[WHAT IS REQUIRED] In the listing below, locate the line that contains "theorem exists_absInertia_localNormCyclotomicCharacter_eq (q" and the line that contains "haveI : Fact". Restate word for word those two lines and every line between them, and nothing else.

[DATA TO PROCESS]

import Summits.BirchSwinnertonDyer.Rank1Residual.GaloisImage.ComparisonOperatorLevelChange
import HarnessLib

/-!
# The canonical finite–singular comparison maps at two levels `N₁ ∣ N₂` are compatible
# (cell `b2b-bsdres`, team n1011, seat p15 GEN 4, OWNERS row T-INJ-DEV, file F-B1b;
# skeleton `cells/n1011/skel/T-INJ-DEV.md`)

HONEST FRAMING (cell `b2b-bsdres`, run/shared/lean/b2b/bsd-rank1-residual/, verbatim in every
file): the goal of the cell is to DELETE the COMBINATION-SHAPED residual classes of the
Birch–Swinnerton-Dyer formula for ALL analytic-rank `≤ 1` elliptic curves over `ℚ` — "full BSD
formula for every rank `≤ 1` curve in class `C`" assembled STRICTLY from published theorems — so
that the rank-`≤ 1` remainder becomes exactly the CONSTRUCTION-SHAPED classes, which are TYPED
(missing-input `Prop`s), NOT attempted. This is not "finishing BSD". Team n1011 (N10 / N11, the
additive block X4 ∧ `p = 3`): research route on the CONSTRUCTION-SHAPED class X4; TOOL theorems of
local Galois cohomology; no class theorem; nothing is booked; no label and no RESIDUAL-MAP mark is
moved. Theorems only: no definition, no named fact, no `sorry`.

## What and why

The dévissage of file F-A (`KolyvaginInjectivityDevissage`) transports Kolyvagin systems along a
reduction `red : M → N` and lifts them along an inclusion `incl : N → M` (intended `M = E[p²]`,
`N = E[p]`, or any pair of truncations); its finite–singular hypotheses `hfsπ` / `hfsi` say that the
comparison maps `φ^{fs}_𝔮` of the two Kolyvagin data are compatible with `red_*` / `incl_*` on
unramified classes.  Here they are PROVED, over `ℚ`, when BOTH data carry THE CANONICAL comparison
maps (Rubin Def. 1.9.6 in Kim's generator-fixed form, the tree's `HasCanonicalComparison`) with the
SAME primitive roots `η`, at levels `N₂` on `M` and `N₁ ∣ N₂` on `N`, at any prime `𝔮` of both data
where both modules are unramified, whenever `red` carries a `ℤ/N₂`-basis of `M` to a `ℤ/N₁`-basis of
`N` (then `Q_N(φ⁻¹) = Q_M(φ⁻¹) mod N₁`, sibling file F-B1a):

* **`singularMap_localMap_eq_fs_of_hasCanonicalComparison`** — TRANSPORT along `red`:
  `w ≡ φ^{fs}_𝔮(y) mod H¹_ur ⟹ red_* w ≡ φ^{fs}_𝔮(red_* y) mod H¹_ur`;
* **`singularMap_eq_fs_of_localMap_of_hasCanonicalComparison`** — REFLECTION along an injective
  equivariant `incl`: `incl_* w ≡ φ^{fs}_𝔮(incl_* y) ⟹ w ≡ φ^{fs}_𝔮(y)`.
Proof: on cocycles `w(τ) = Q(φ⁻¹) z(φ)` at every inertia `τ` over `η_𝔮`; two cocycles agreeing on
the `η_𝔮`-fibre of inertia differ by an unramified class (F-B1a §1).

References: K. Rubin, PCMI 18 (2011) Def. 1.9.6, Prop. 1.9.5 [Rubin2011]; C.-H. Kim, AJM 148
(2026) §2.1.2, §2.2.2 [Kim2022StructureSelmer]; J.-P. Serre, *Local Fields* IV §4 Prop. 17.
-/

noncomputable section

open Field Polynomial Module
open Literature.NumberTheory.GaloisRepresentations
open Literature.NumberTheory.GaloisRepresentations.DiscreteGaloisModule
open Literature.NumberTheory.GaloisCohomology
open scoped ContRepresentation Polynomial NumberField

universe u

namespace Summit.BirchSwinnertonDyer.Rank1Residual.GaloisImage.KSDevissage

/-! ### §3 Over `ℚ`: canonical comparison maps at two levels are compatible -/

section Canonical

open NumberField IsDedekindDomain

variable {M : Type} [AddCommGroup M] [TopologicalSpace M] [DiscreteTopology M]
  {N : Type} [AddCommGroup N] [TopologicalSpace N] [DiscreteTopology N]
  {ρM : DiscreteGaloisModule ℚ M} {ρN : DiscreteGaloisModule ℚ N}
  {N₁ N₂ : ℕ} [Fact (1 < N₁)] [NeZero N₂]
  [Module (ZMod N₂) M] [Module.Free (ZMod N₂) M] [Module.Finite (ZMod N₂) M]
  [Module (ZMod N₁) N] [Module.Free (ZMod N₁) N] [Module.Finite (ZMod N₁) N]

omit [Fact (1 < N₁)] [NeZero N₂] [Module (ZMod N₂) M] [Module.Free (ZMod N₂) M]
  [Module.Finite (ZMod N₂) M] [Module (ZMod N₁) N] [Module.Free (ZMod N₁) N]
  [Module.Finite (ZMod N₁) N] in
/-- `f_* [ξ] = [f ∘ ξ]` at a finite place, for the local map `localMap f (Sum.inr q)` of an
equivariant `f : M → N`. [folklore] -/
theorem localMap_inr_oneCocycleClass (f : ρM.toContRepresentation →ⁱL ρN.toContRepresentation)
    (q : HeightOneSpectrum (𝓞 ℚ)) (ξ : contOneCocycles (GaloisRep.toLocal q ρM).toTopRep) :
    localMap f (Sum.inr q) (oneCocycleClass (GaloisRep.toLocal q ρM).toTopRep ξ) =
      oneCocycleClass (GaloisRep.toLocal q ρN).toTopRep
        (contOneCocycles.pullback (ContinuousMonoidHom.id _)
          (X := (GaloisRep.toLocal q ρM).toTopRep) (Y := (GaloisRep.toLocal q ρN).toTopRep)
          (TopRep.ofHom ⟨(f.restrictField (q.adicCompletion ℚ)).toContinuousLinearMap,
            (f.restrictField (q.adicCompletion ℚ)).isIntertwining'⟩) ξ) :=
  galoisCohomology.map_one_oneCocycleClass _ ξ

omit [Fact (1 < N₁)] [NeZero N₂] [Module (ZMod N₂) M] [Module.Free (ZMod N₂) M]
  [Module.Finite (ZMod N₂) M] [Module (ZMod N₁) N] [Module.Free (ZMod N₁) N]
  [Module.Finite (ZMod N₁) N] in
/-- An inertia element of `Γ_{ℚ_q}` over Kim's primitive root `η_𝔮` (Serre LF IV §4 Prop. 17, tree
`modPCyclotomicCharacter_surjOn_absInertia_rat_holds`). [cite: SerreLocalFields1979, IV §4 Prop. 17] -/
theorem exists_absInertia_localNormCyclotomicCharacter_eq (q : HeightOneSpectrum (𝓞 ℚ))
    (u : (ZMod (Ideal.absNorm q.asIdeal))ˣ) :
    ∃ t ∈ absInertia (q.adicCompletion ℚ), localNormCyclotomicCharacter q t = u := by
  haveI : Fact (Ideal.absNorm q.asIdeal).Prime := ⟨FSComp.prime_absNorm_rat q⟩
  haveI : CharZero (q.adicCompletion ℚ) :=
    charZero_of_injective_algebraMap (algebraMap ℚ (q.adicCompletion ℚ)).injective
  haveI : NeZero ((Ideal.absNorm q.asIdeal : ℕ) : q.adicCompletion ℚ) :=
    ⟨Nat.cast_ne_zero.2 (Fact.out : (Ideal.absNorm q.asIdeal).Prime).ne_zero⟩
  obtain ⟨t, ht, hχt⟩ := modPCyclotomicCharacter_surjOn_absInertia_rat_holds q u
  exact ⟨t, ht, by rw [FSComp.localNormCyclotomicCharacter_eq_modPCyclotomicCharacterZMod]; exact hχt⟩

/-- **TRANSPORT of the canonical comparison maps along a reduction `red : M → N`** (the hypothesis
`hfsπ` of `KSDevissage.apply_eq_zero_of_apply_eq_zero_of_devissage`).  Over `ℚ`, let `D_M`
(level `N₂`) and `D_N` (level `N₁ ∣ N₂`) carry THE canonical comparison maps with the same primitive
roots `η` (`HasCanonicalComparison`), let `𝔮` be a prime of both data at which `M` and `N` are
unramified, and let `red` be equivariant, `ℤ/N₂ → ℤ/N₁`-semilinear and carry a basis to a basis.
If `w` represents `φ^{fs}_𝔮(y)` modulo `H¹_ur(ℚ_𝔮, M)` for an unramified `y`, then `red_* w`
represents `φ^{fs}_𝔮(red_* y)` modulo `H¹_ur(ℚ_𝔮, N)`: on cocycles, `w(τ) = Q_M(φ⁻¹) z(φ)` and
`Q_N(φ⁻¹) ∘ red = red ∘ Q_M(φ⁻¹)` give `(red ∘ w)(τ) = w₃(τ)` for any representative `w₃` of
`φ^{fs}(red_* y)` and every inertia `τ` over `η_𝔮`, so `red ∘ w − w₃` is unramified (§1).
[cite: Rubin2011, Def. 1.9.6 (p. 14)] [cite: Kim2022StructureSelmer, §2.1.2 and §2.2.2] -/
theorem singularMap_localMap_eq_fs_of_hasCanonicalComparison (hdvd : N₁ ∣ N₂)
    (red : ρM.toContRepresentation →ⁱL ρN.toContRepresentation)
    {ι : Type*} [Fintype ι] [DecidableEq ι] (b : Basis ι (ZMod N₂) M) (b' : Basis ι (ZMod N₁) N)
    (hb : ∀ i, red (b i) = b' i)
    {DM : KolyvaginDatum ρM} {DN : KolyvaginDatum ρN}
    {η : (q : HeightOneSpectrum (𝓞 ℚ)) → (ZMod (Ideal.absNorm q.asIdeal))ˣ}
    (hDM : DM.HasCanonicalComparison N₂ η) (hDN : DN.HasCanonicalComparison N₁ η)
    {q : HeightOneSpectrum (𝓞 ℚ)} (hqM : q ∈ DM.primes) (hqN : q ∈ DN.primes)
    (hurM : GaloisRep.IsUnramifiedAt q ρM) (hurN : GaloisRep.IsUnramifiedAt q ρN)
    {y : galoisCohomology (GaloisRep.toLocal q ρM) 1}
    (hy : y ∈ unramifiedSubgroup (GaloisRep.toLocal q ρM) 1)
    (w : galoisCohomology (GaloisRep.toLocal q ρM) 1)
    (hw : singularMap (GaloisRep.toLocal q ρM) w = DM.fs q y) :
    singularMap (GaloisRep.toLocal q ρN) (localMap red (Sum.inr q) w) =
      DN.fs q (localMap red (Sum.inr q) y) := by
  classical
  set L := q.adicCompletion ℚ
  have hIM : ∀ t ∈ absInertia L, GaloisRep.toLocal q ρM t = 1 := fun t ht =>
    (GaloisRep.isUnramifiedAt_iff_toLocal_holds q ρM).1 hurM t ht
  have hIN : ∀ t ∈ absInertia L, GaloisRep.toLocal q ρN t = 1 := fun t ht =>
    (GaloisRep.isUnramifiedAt_iff_toLocal_holds q ρN).1 hurN t ht
  have hIM' : ∀ t ∈ absInertia L, ∀ m : M, GaloisRep.toLocal q ρM t m = m := fun t ht m => by
    rw [hIM t ht, Module.End.one_apply]
  have hIN' : ∀ t ∈ absInertia L, ∀ n : N, GaloisRep.toLocal q ρN t n = n := fun t ht n => by
    rw [hIN t ht, Module.End.one_apply]
  have hρ : ∀ (σ : absoluteGaloisGroup L) (m : M),
      red (GaloisRep.toLocal q ρM σ m) = GaloisRep.toLocal q ρN σ (red m) := fun σ m =>
    red.isIntertwining _ m
  obtain ⟨φ, hφ⟩ := exists_isAbsArithFrob_holds (F := L)
  have hgen : Subgroup.zpowers (η q) = ⊤ := hDN.zpowers_eq_top hqN
  have hfib := exists_absInertia_localNormCyclotomicCharacter_eq q (η q)
  -- representatives
  obtain ⟨z, rfl⟩ := oneCocycleClass_surjective (GaloisRep.toLocal q ρM).toTopRep y
  obtain ⟨wt, rfl⟩ := oneCocycleClass_surjective (GaloisRep.toLocal q ρM).toTopRep w
  rw [localMap_inr_oneCocycleClass, localMap_inr_oneCocycleClass]
  set z' := contOneCocycles.pullback (ContinuousMonoidHom.id _)
    (X := (GaloisRep.toLocal q ρM).toTopRep) (Y := (GaloisRep.toLocal q ρN).toTopRep)
    (TopRep.ofHom ⟨(red.restrictField L).toContinuousLinearMap,
      (red.restrictField L).isIntertwining'⟩) z with hz'_def
  set wt' := contOneCocycles.pullback (ContinuousMonoidHom.id _)
    (X := (GaloisRep.toLocal q ρM).toTopRep) (Y := (GaloisRep.toLocal q ρN).toTopRep)
    (TopRep.ofHom ⟨(red.restrictField L).toContinuousLinearMap,
      (red.restrictField L).isIntertwining'⟩) wt with hwt'_def
  have hz'app : ∀ g, z'.1 g = red (z.1 g) := fun g => rfl
  have hwt'app : ∀ g, wt'.1 g = red (wt.1 g) := fun g => rfl
  -- `z` and `red ∘ z` vanish on inertia
  have hz0 : ∀ t ∈ absInertia L, z.1 t = 0 :=
    (X11b.LocBridge.mem_unramifiedSubgroup_one_iff_forall_eq_zero _ hIM' z).mp hy
  have hz'ur : oneCocycleClass (GaloisRep.toLocal q ρN).toTopRep z' ∈
      unramifiedSubgroup (GaloisRep.toLocal q ρN) 1 :=
    (X11b.LocBridge.mem_unramifiedSubgroup_one_iff_forall_eq_zero _ hIN' z').mpr fun t ht => by
      rw [hz'app, hz0 t ht, map_zero]
  -- a representative `w₃` of `φ^{fs}(red_* y)`
  obtain ⟨c₃, hc₃⟩ := QuotientAddGroup.mk_surjective
    (DN.fs q (oneCocycleClass (GaloisRep.toLocal q ρN).toTopRep z'))
  obtain ⟨w₃, rfl⟩ := oneCocycleClass_surjective (GaloisRep.toLocal q ρN).toTopRep c₃
  have hw₃ : singularMap (GaloisRep.toLocal q ρN) (oneCocycleClass _ w₃) = DN.fs q (oneCocycleClass _ z') :=
    hc₃
  -- `red ∘ w − w₃` vanishes on the `η`-fibre of inertia, hence on inertia
  have hvan : ∀ t ∈ absInertia L, (wt' - w₃).1 t = 0 := by
    refine forall_absInertia_apply_eq_zero_of_fibre (GaloisRep.toLocal q ρN) hIN
      (localNormCyclotomicCharacter q) hgen hfib (wt' - w₃) fun t ht hχt => ?_
    have hM := (hDM.at hqM hφ ht hχt).apply_eq z wt hy hw
    have hN := (hDN.at hqN hφ ht hχt).apply_eq z' w₃ hz'ur hw₃
    rw [Submodule.coe_sub, ContinuousMap.sub_apply, hwt'app, hN, hz'app, hM, sub_eq_zero]
    exact apply_comparisonOp_eq (GaloisRep.toLocal q ρM) (GaloisRep.toLocal q ρN) hdvd b b'
      red.toContinuousLinearMap.toLinearMap.toAddMonoidHom
      (map_zmod_smul_eq_castHom_smul hdvd red.toContinuousLinearMap.toLinearMap.toAddMonoidHom) hb hρ φ (z.1 φ)
  have hur : oneCocycleClass (GaloisRep.toLocal q ρN).toTopRep (wt' - w₃) ∈
      unramifiedSubgroup (GaloisRep.toLocal q ρN) 1 :=
    (X11b.LocBridge.mem_unramifiedSubgroup_one_iff_forall_eq_zero _ hIN' _).mpr hvan
  rw [← hw₃]
  exact (FSComp.singularMap_oneCocycleClass_eq_iff (GaloisRep.toLocal q ρN) wt' w₃).mpr hur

[ANSWER FOR THE TASK]
theorem exists_absInertia_localNormCyclotomicCharacter_eq (q : HeightOneSpectrum (𝓞 ℚ))
    (u : (ZMod (Ideal.absNorm q.asIdeal))ˣ) :
    ∃ t ∈ absInertia (q.adicCompletion ℚ), localNormCyclotomicCharacter q t = u := by
  haveI : Fact (Ideal.absNorm q.asIdeal).Prime := ⟨FSComp.prime_absNorm_rat q⟩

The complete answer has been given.